We also did this in the bigger file hughJass.txt.

unix> grep 'z.*z.*z' hughJass.txt
benzeneazobenzene
bezazz
bezazzes
drizzle-drozzle
fuzzy-guzzy
fuzzy-wuzzy
mezzo-mezzo
pazazz
pazazzes
pizazz
pizazzes
pizazzy
pizzazz
pizzazzes
razzle-dazzle
razzmatazz
zizz
zizzle
zizzled
zizzles
zizzling
zyzzyva
zyzzyvas

Let's Cheat at Wordle!

We began with ADIEU. Wordle told us we had an A in the right place and the E was in the wrong place. If you have a character class such as [ABC], the character class [^ABC] is anything except ABC.

So our hint gives us the regex ^A..[^E].$

unix> grep -iE '^A..[^E].$' scrabble.txt
AALII
AARGH
ABACA
ABACI
ABACK
ABAFT
ABAKA
ABAMP
ABASE
ABASH
ABATE
ABAYA
ABBAS
ABBOT
ABEAM
ABELE
ABETS
ABHOR
ABIDE
ABMHO
ABODE
ABOHM
ABOIL
ABOMA
ABOON
ABORT
  
  .
  .
  .

AWOKE
AWOLS
AXELS
AXIAL
AXILE
AXILS
AXING
AXIOM
AXION
AXITE
AXMAN
AXONE
AXONS
AYAHS
AYINS
AZANS
AZIDE
AZIDO
AZINE
AZLON
AZOIC
AZOLE
AZONS
AZOTE
AZOTH
AZUKI
AZURE

There is a lot of crap we don't want. For instance, AZURE has U. Wordle ruled that out. And AXMAN has no E, so it's a dud.

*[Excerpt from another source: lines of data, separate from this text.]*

import Summits.QuantumFields.BalabanUV.T4Continuum.Support.NE3EnergyChartLeavesWeighted
import Summits.QuantumFields.BalabanUV.T4Continuum.Support.NE3EnergyWeightedShapes

/-!
# T⁴ programme, node NE3 — sub-row S5-Y0-chart, file 3∕3: THE WEIGHTED END AND THE RE-TYPED ROOT T-E_w FROM THE CHART'S
# LEAVES, IN THE OWNER'S SOCKETS (`NE3EnergyWeightedShapes`: `energyNormW`, `CurlPairedResidual`, `WeightedTangentCoercive`,
# `NE3EnergyRateW`)

NE3 (node U1b) formalisation swarm, leaf seat `b2b-balaban-t4-ne3-formalise-leaf-03` (gen 5), sub-row **S5-Y0-chart** of
`HOME/t4/formal/NE3/LEAVES.md`, third file, written ON THE ROW OWNER'S REQUEST (journal l.12722, t4-ne3-p1-g19: «your
`normW`-instance should conclude `energyNormW L k (cavg L U_B) (Γ 0) (periodBox (N·L^k)) ≤ (1+θ₀)·(2r/c)` and, over pairs with
`r = C′·residualScale`, `NE3EnergyRateW … ((1+θ₀)·(2/c)·C′) dom`»).  Files 1∕2 (`NE3EnergyChartLeaves`: `ChartLeaves … Nrm …`,
`norm_le_of_chartLeaves` in ANY norm) and 2∕2 (`NE3EnergyChartLeavesWeighted`: `cont_weighted` with the displayed constant
`Λ_w(α, a, s) = (1 + 24√d·(e^α − 1)·s)² + 48·d·a·s²`) are norm-generic ∕ inline-weighted; THIS FILE instantiates them at the
owner's η-weighted norm `NE3EnergyWeightedShapes.energyNormW L k W Z F = √(curlSq W Z F + (L^k)⁻²·dirSq Z F)` (p217682) and
reads the two repair sockets (RES♯) `CurlPairedResidual` and (ML_w) `WeightedTangentCoercive` ([folklore]; 0 `def`, 0 sorry):

* §1 `energyNormW_eq_sqrt_div` — `energyNormW L k W Z F = √(curlSq W Z F + dirSq Z F∕(L^k)²)` (the inline weight of file 2 at
  `s = L^k`); `hasDerivAt_unique_dAction` — row Y9's «`∀ D, HasDerivAt (σ ↦ A(W e^{σX})) D 0 → …`» binder IS a statement about
  `dAction W X` (uniqueness of derivatives), so (RES♯) at `X ∈ T` feeds it.
* §2 **`energyNormW_le_of_chartLeaves`** — THE WEIGHTED END AT ONE PAIR IN THE SOCKETS: chart leaves in the norm
  `energyNormW L k W · F` (`coer` = (ML_w) read ALONG THE PATH in the norm at `W`, see §3), sup-radius `α` of the path,
  plaquette radius `a`, `Λ_w(α, a, L^k) ≤ Λ`, (RES♯) `CurlPairedResidual L k W T r F`, `U_A` a minimiser, `W` unitary,
  `0 < c`, `0 ≤ θ₀`, `0 ≤ r`, budget `2Λθ + Λθ² + κ ≤ c∕2` ⟹ **`energyNormW L k W (Γ 0) F ≤ (1 + θ₀)·(2r∕c)`**
  (`W = cavg L U_B`, `F = periodBox (N·L^k)`).
* §3 **`coer_of_weightedTangentCoercive_vary`** — the bridge from the owner's (ML_w) AT THE MOVING CONFIGURATION to the
  field `coer` (coercivity along the path measured in the FIXED norm at `W`): if `WeightedTangentCoercive L k (W·e^{X}) T c F`
  and `‖X(b)‖ ≤ α`, then for periodic `Y ∈ T`, `(c∕(2 + 24√d·(e^α−1)·L^k)²)·energyNormW L k W Y F² ≤ hess (W·e^X) Y Y (F ×ˢ univ)`
  (curl transport `NE3EnergyHessContTwoTerm.sqrt_curlSq_vary_le` from `W·e^X` back to `W = (W·e^X)·e^{−X}`); so (ML_w) holding
  UNIFORMLY over the configurations of the path (all in the regular class) gives `coer` with a constant degraded by the
  displayed k-free factor once `α·L^k` is bounded.  Which of the two readings v1.9 adopts is the owner's call; both are served.
* §4 **`ne3EnergyRateW_of_chartLeaves`** — THE RE-TYPED ROOT FROM THE CHART'S LEAVES: if at every level `k ≥ 1`, datum
  `V ∈ dom` and minimiser pair `(U_A, U_B)` with `U_B` `Regular b g (k+1)` the background `cavg L U_B` is unitary and there are
  chart leaves in `energyNormW L k` with UNIFORM `(c, θ, κ, θ₀)`, level data `(α_k, a_k)` with `Λ_w(α_k, a_k, L^k) ≤ Λ`, and
  (RES♯) with `r = C′·residualScale d L N b g k`, then **`NE3EnergyRateW d 𝒞 L N b g ((1+θ₀)·(2∕c)·C′) dom`** — the owner's
  T-E_w BY NAME, CONDITIONAL on exactly: the chart leaves (L1 REP + L2 chart + `coer`), (RES♯), and the k-uniformity of
  `Λ_w` (i.e. `α_k·L^k`, `a_k·L^{2k}` bounded).

HONEST FRAMING.  Finite-T⁴ bookkeeping (rung (B)+1); kernel composition; (ML_w) and (RES♯) are the owner's hypothesis
SHAPES, NOT proved here or anywhere in the tree; the chart leaves are hypotheses; T-E_w NOT proved; NE3 NOT proved; spine
PROVED 0∕9; no conditional of the cell used or hidden; NOT infinite volume, NOT a mass gap, NOT Clay, NOT summit progress.
ABSOLUTE RULE kept: no printed sentence is a hypothesis.  PLACEMENT: `Summits/QuantumFields/BalabanUV/`; imports this
lineage's file 2∕2 and the owner's `Support.NE3EnergyWeightedShapes` BY NAME; restates nothing, moves nothing.  HONEST
DEPENDENCY: continuum YM on T⁴ ⇐ BetaPertH ∧ nine spine estimates (0/9 proved); BetaPertH ⇐ (D1) ∧ (D4) ∧ CAP+tail;
G-an2-4 gates asym, D1 and NE2/3/4.
-/

set_option autoImplicit false

open scoped BigOperators Matrix.Norms.L2Operator
open NormedSpace Finset

namespace Summit.QuantumFields.BalabanUV.T4Continuum.NE3EnergyChartLeavesSockets

open Set
open Literature.MathematicalPhysics.QuantumFieldTheory.Balaban1983to89
open B7Prop1Explicit B7Prop2Explicit MatrixLog UnitaryModel
open T4AveragingDeficitWall hiding Site Plane Plaq Bond
open T4AveragingDeficitWallBoundary (IsPeriodicCfg periodBox)
open AveragingDeficitPeriodicCounting (IsPeriodicDir)
open AveragingDeficitChartCalculus (cavg)
open AveragingDeficitPlaqDeriv (vary_isUnitaryCfg)
open MinimalActionLevels (perWin)
open MinimalActionSandwich (IsMinimiser admissible)
open MinimalActionRate (Regular)
open NE3EnergyShapes (energyNorm residualScale residualScale_nonneg IsUnitarySite IsPeriodicSite)
open NE3HessForm (dAction hess vary_add hasDerivAt_fineAction_vary_at)
open NE3EnergyHessCont (HsPer perExt isPeriodicDir_perExt perExt_eq_of_periodic)
open NE3EnergyHessContTwoTerm (sqrt_curlSq_vary_le)
open NE3EnergyChartLeaves (ChartLeaves isPeriodicDir_vel norm_le_of_chartLeaves)
open NE3EnergyChartLeavesWeighted (cont_weighted)
open NE3EnergyWeightedShapes (energyNormW energyNormW_nonneg NE3EnergyRateW WeightedTangentCoercive CurlPairedResidual
  sqrt_curlSq_le_energyNormW weighted_sqrt_dirSq_le_energyNormW)

noncomputable section

variable {d : ℕ} {n : Type*} [Fintype n] [DecidableEq n]

/-! ## §1 Bookkeeping between the inline weight of file 2 and the owner's `energyNormW` -/

/-- The owner's η-weighted norm IS file 2's inline weight at `s = L^k`:
`energyNormW L k W Z F = √(curlSq W Z F + dirSq Z F ∕ (L^k)²)`. [folklore] -/
theorem energyNormW_eq_sqrt_div (L k : ℕ) (W : Site d → Fin d → (Matrix n n ℂ)ˣ) (Z : Site d → Fin d → Matrix n n ℂ)
    (F : Finset (Site d)) :
    energyNormW L k W Z F = Real.sqrt (curlSq W Z F + dirSq Z F / ((L : ℝ) ^ k) ^ 2) := by
  unfold NE3EnergyWeightedShapes.energyNormW
  congr 1
  rw [inv_pow, div_eq_mul_inv, mul_comm (dirSq Z F)]

/-- The same as an equality of norm functionals. [folklore] -/
theorem energyNormW_fun_eq (L k : ℕ) (W : Site d → Fin d → (Matrix n n ℂ)ˣ) (F : Finset (Site d)) :
    (fun Z : Site d → Fin d → Matrix n n ℂ => energyNormW L k W Z F)
      = fun Z => Real.sqrt (curlSq W Z F + dirSq Z F / ((L : ℝ) ^ k) ^ 2) :=
  funext fun Z => energyNormW_eq_sqrt_div L k W Z F

/-- Row Y9's residual binder is a statement about `dAction`: any derivative `D` at `0` of `σ ↦ A_{Wn}(W e^{σX})` equals
`dAction W X Wn` (uniqueness of derivatives, `NE3HessForm.hasDerivAt_fineAction_vary_at`). [folklore] -/
theorem hasDerivAt_unique_dAction (W : Site d → Fin d → (Matrix n n ℂ)ˣ) (X : Site d → Fin d → Matrix n n ℂ)
    (Wn : Finset (T4AveragingDeficitWall.Plaq d)) {D : ℝ}
    (hD : HasDerivAt (fun σ : ℝ => fineAction (vary W X σ) Wn) D 0) : D = dAction W X Wn := by
  have h0 := hasDerivAt_fineAction_vary_at W X Wn 0
  rw [vary_zero] at h0
  exact hD.unique h0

We can filter for items with an E using grep E. We can exclude the duds using grep -v [DIU]. We can connect these with a pipe (|). Videte et Spectate!

unix> grep -iE '^A..[^E].$' scrabble.txt | grep -v [DIU]
ABATE
ABEAM
ABELE
ABOVE
ACETA
AGAPE
AGATE
AGAVE
AGAZE
AGENE
AGENT
AGONE
AKELA
AKENE
ALANE
ALATE
ALEPH
ALGAE
ALONE
AMAZE
AMBLE
AMEBA
AMENT
AMOLE
AMPLE
ANELE
ANENT
ANGLE
ANKLE
ANOLE
ANTAE
APACE
APEAK
APPLE
ATONE
AWAKE
AWOKE
AXONE
AZOLE
AZOTE

Still a lot. Vanna White reminds us of the magic of RSTLNE. We eliminated R and S and O. So we revise our query as follows

unix> grep -iE '^A..[^E][^E]$' scrabble.txt | grep -v [ORSDIU] |grep E
ABEAM
ACETA
AGENT
AKELA
ALEPH
AMEBA
AMENT
ANENT
APEAK

Result was AGENT.

Where do I get this tool?

Go to Getting BASH to find out. This tool is on all Macs, and you can install the UNIX subsystem on Windoze machines.